From the records below, extract only the lines running from the line with "have hfi : f (quatBasis 1) = modelJ u := by" to the line with "have hq1 : ‖q‖", both lines included, reproducing them exactly.

+--

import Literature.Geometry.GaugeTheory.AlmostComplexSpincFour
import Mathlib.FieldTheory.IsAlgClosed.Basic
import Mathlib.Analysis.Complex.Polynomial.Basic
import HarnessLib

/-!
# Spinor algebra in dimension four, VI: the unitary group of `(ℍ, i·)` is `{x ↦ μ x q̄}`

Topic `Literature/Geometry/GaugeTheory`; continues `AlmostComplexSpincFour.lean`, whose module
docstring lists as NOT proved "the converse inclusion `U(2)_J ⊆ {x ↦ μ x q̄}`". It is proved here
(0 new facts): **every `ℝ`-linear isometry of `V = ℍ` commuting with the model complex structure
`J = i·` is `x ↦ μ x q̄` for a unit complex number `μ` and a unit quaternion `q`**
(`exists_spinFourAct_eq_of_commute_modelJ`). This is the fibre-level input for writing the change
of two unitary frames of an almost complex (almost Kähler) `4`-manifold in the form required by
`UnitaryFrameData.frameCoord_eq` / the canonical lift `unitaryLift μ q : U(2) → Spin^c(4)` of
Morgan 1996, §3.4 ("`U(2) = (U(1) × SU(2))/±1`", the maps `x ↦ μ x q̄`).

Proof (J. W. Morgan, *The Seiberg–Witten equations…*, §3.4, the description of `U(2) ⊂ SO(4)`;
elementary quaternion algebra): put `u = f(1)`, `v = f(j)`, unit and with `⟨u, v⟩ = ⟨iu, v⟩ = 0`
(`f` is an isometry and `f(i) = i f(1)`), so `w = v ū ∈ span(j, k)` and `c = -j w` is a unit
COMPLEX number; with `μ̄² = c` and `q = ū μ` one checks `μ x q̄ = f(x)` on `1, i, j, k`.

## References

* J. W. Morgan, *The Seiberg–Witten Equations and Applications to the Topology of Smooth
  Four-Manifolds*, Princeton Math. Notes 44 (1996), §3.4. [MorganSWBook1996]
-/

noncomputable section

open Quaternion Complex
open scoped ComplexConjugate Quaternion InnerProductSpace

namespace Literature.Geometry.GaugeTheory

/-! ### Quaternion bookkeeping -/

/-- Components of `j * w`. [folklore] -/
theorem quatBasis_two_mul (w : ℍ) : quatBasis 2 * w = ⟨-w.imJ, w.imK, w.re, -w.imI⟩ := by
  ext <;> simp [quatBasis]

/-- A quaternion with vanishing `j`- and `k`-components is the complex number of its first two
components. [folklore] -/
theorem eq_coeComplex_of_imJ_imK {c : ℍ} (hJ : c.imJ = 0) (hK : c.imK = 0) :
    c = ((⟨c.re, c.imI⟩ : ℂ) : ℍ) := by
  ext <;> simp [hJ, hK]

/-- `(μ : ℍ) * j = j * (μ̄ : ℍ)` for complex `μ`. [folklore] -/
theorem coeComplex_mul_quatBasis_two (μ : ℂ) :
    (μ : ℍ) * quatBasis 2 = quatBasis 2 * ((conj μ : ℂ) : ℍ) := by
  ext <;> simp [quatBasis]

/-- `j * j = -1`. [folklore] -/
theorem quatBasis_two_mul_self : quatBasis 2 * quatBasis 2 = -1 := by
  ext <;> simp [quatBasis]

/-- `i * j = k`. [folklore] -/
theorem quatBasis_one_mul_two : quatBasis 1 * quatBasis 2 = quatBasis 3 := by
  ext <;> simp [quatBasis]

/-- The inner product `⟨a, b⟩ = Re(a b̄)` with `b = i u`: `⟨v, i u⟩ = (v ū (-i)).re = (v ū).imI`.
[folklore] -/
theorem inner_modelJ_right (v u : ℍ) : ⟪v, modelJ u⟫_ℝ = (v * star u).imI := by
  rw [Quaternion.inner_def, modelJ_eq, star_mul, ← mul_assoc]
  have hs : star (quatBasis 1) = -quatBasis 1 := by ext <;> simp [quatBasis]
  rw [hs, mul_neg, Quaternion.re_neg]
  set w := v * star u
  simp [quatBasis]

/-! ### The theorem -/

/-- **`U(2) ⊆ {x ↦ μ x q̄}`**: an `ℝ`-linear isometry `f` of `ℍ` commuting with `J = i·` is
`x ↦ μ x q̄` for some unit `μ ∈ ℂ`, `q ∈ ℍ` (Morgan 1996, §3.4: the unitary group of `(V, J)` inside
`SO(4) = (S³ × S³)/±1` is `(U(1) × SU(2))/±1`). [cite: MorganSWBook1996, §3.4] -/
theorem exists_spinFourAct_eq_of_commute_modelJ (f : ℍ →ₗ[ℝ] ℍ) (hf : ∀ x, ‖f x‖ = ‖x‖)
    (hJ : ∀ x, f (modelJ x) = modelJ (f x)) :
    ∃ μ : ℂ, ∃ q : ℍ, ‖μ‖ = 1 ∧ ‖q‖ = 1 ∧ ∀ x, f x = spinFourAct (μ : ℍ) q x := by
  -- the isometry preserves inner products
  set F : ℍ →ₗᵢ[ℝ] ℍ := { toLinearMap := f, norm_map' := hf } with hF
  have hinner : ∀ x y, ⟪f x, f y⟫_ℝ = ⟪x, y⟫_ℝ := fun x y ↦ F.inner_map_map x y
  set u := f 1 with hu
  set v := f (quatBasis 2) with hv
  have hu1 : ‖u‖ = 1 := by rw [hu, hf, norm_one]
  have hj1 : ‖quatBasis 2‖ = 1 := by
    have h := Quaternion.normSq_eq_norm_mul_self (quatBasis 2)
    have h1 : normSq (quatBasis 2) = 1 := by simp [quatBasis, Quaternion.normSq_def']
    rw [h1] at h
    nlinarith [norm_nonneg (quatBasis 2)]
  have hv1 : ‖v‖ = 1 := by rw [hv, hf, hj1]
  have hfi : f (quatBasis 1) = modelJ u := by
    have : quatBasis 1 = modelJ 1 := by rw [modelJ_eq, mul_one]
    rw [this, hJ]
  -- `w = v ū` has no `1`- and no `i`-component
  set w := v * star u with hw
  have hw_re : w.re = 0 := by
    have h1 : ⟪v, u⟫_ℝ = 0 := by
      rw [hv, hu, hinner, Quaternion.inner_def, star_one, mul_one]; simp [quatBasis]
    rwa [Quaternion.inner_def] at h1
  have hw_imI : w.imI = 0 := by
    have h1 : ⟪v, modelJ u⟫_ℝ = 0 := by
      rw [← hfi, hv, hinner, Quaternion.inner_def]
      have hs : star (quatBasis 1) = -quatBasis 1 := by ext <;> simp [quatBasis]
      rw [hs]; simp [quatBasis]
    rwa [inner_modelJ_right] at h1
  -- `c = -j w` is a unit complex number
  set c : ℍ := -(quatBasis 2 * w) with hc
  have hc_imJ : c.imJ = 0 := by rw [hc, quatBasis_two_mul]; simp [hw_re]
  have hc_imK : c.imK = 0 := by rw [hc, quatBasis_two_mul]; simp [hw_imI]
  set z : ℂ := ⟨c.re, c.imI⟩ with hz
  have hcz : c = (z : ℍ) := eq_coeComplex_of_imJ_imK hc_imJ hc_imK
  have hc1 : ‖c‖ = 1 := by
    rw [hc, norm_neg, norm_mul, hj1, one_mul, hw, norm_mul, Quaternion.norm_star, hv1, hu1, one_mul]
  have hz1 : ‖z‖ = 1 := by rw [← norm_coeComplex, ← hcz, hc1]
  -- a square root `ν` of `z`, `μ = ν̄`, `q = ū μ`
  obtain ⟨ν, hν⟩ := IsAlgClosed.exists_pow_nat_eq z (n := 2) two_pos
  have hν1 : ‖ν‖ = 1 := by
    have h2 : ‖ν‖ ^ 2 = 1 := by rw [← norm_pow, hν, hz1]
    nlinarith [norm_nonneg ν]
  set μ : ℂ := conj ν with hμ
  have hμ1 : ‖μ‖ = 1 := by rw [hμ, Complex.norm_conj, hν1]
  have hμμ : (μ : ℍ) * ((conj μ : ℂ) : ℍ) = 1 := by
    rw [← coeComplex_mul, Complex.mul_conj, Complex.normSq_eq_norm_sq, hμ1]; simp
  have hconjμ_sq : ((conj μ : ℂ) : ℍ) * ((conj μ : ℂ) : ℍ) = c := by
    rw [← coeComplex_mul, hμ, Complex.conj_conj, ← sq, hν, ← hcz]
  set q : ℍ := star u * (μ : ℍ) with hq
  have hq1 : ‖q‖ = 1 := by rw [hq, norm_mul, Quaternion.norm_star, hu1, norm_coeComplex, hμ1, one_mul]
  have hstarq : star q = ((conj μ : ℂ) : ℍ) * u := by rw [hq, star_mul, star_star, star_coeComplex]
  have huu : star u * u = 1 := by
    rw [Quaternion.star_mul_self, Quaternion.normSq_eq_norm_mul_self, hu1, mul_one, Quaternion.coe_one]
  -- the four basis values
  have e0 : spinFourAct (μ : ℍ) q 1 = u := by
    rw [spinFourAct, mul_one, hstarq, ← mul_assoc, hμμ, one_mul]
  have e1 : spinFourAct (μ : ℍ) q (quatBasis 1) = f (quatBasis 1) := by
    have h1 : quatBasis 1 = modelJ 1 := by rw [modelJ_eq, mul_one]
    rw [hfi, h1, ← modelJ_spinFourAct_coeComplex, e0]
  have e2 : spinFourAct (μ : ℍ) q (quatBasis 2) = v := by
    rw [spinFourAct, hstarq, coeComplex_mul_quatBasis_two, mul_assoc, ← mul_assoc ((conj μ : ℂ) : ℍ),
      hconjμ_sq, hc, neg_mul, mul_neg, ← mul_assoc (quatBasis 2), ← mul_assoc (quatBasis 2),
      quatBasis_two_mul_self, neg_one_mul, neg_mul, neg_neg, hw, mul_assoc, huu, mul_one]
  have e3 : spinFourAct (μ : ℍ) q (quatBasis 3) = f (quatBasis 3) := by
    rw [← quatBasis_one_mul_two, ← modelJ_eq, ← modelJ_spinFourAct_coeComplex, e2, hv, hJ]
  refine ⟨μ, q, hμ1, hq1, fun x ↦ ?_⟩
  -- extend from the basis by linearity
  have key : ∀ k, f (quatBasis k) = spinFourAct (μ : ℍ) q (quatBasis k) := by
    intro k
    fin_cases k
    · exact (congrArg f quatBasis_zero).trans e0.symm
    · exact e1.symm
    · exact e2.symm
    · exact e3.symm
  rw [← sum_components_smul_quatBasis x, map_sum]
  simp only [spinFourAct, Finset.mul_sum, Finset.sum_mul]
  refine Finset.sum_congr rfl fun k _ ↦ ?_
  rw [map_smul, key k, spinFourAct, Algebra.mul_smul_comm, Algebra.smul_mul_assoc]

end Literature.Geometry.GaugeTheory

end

+--

→ **Output for this task**
  have hfi : f (quatBasis 1) = modelJ u := by
    have : quatBasis 1 = modelJ 1 := by rw [modelJ_eq, mul_one]
    rw [this, hJ]
  -- `w = v ū` has no `1`- and no `i`-component
  set w := v * star u with hw
  have hw_re : w.re = 0 := by
    have h1 : ⟪v, u⟫_ℝ = 0 := by
      rw [hv, hu, hinner, Quaternion.inner_def, star_one, mul_one]; simp [quatBasis]
    rwa [Quaternion.inner_def] at h1
  have hw_imI : w.imI = 0 := by
    have h1 : ⟪v, modelJ u⟫_ℝ = 0 := by
      rw [← hfi, hv, hinner, Quaternion.inner_def]
      have hs : star (quatBasis 1) = -quatBasis 1 := by ext <;> simp [quatBasis]
      rw [hs]; simp [quatBasis]
    rwa [inner_modelJ_right] at h1
  -- `c = -j w` is a unit complex number
  set c : ℍ := -(quatBasis 2 * w) with hc
  have hc_imJ : c.imJ = 0 := by rw [hc, quatBasis_two_mul]; simp [hw_re]
  have hc_imK : c.imK = 0 := by rw [hc, quatBasis_two_mul]; simp [hw_imI]
  set z : ℂ := ⟨c.re, c.imI⟩ with hz
  have hcz : c = (z : ℍ) := eq_coeComplex_of_imJ_imK hc_imJ hc_imK
  have hc1 : ‖c‖ = 1 := by
    rw [hc, norm_neg, norm_mul, hj1, one_mul, hw, norm_mul, Quaternion.norm_star, hv1, hu1, one_mul]
  have hz1 : ‖z‖ = 1 := by rw [← norm_coeComplex, ← hcz, hc1]
  -- a square root `ν` of `z`, `μ = ν̄`, `q = ū μ`
  obtain ⟨ν, hν⟩ := IsAlgClosed.exists_pow_nat_eq z (n := 2) two_pos
  have hν1 : ‖ν‖ = 1 := by
    have h2 : ‖ν‖ ^ 2 = 1 := by rw [← norm_pow, hν, hz1]
    nlinarith [norm_nonneg ν]
  set μ : ℂ := conj ν with hμ
  have hμ1 : ‖μ‖ = 1 := by rw [hμ, Complex.norm_conj, hν1]
  have hμμ : (μ : ℍ) * ((conj μ : ℂ) : ℍ) = 1 := by
    rw [← coeComplex_mul, Complex.mul_conj, Complex.normSq_eq_norm_sq, hμ1]; simp
  have hconjμ_sq : ((conj μ : ℂ) : ℍ) * ((conj μ : ℂ) : ℍ) = c := by
    rw [← coeComplex_mul, hμ, Complex.conj_conj, ← sq, hν, ← hcz]
  set q : ℍ := star u * (μ : ℍ) with hq
  have hq1 : ‖q‖ = 1 := by rw [hq, norm_mul, Quaternion.norm_star, hu1, norm_coeComplex, hμ1, one_mul]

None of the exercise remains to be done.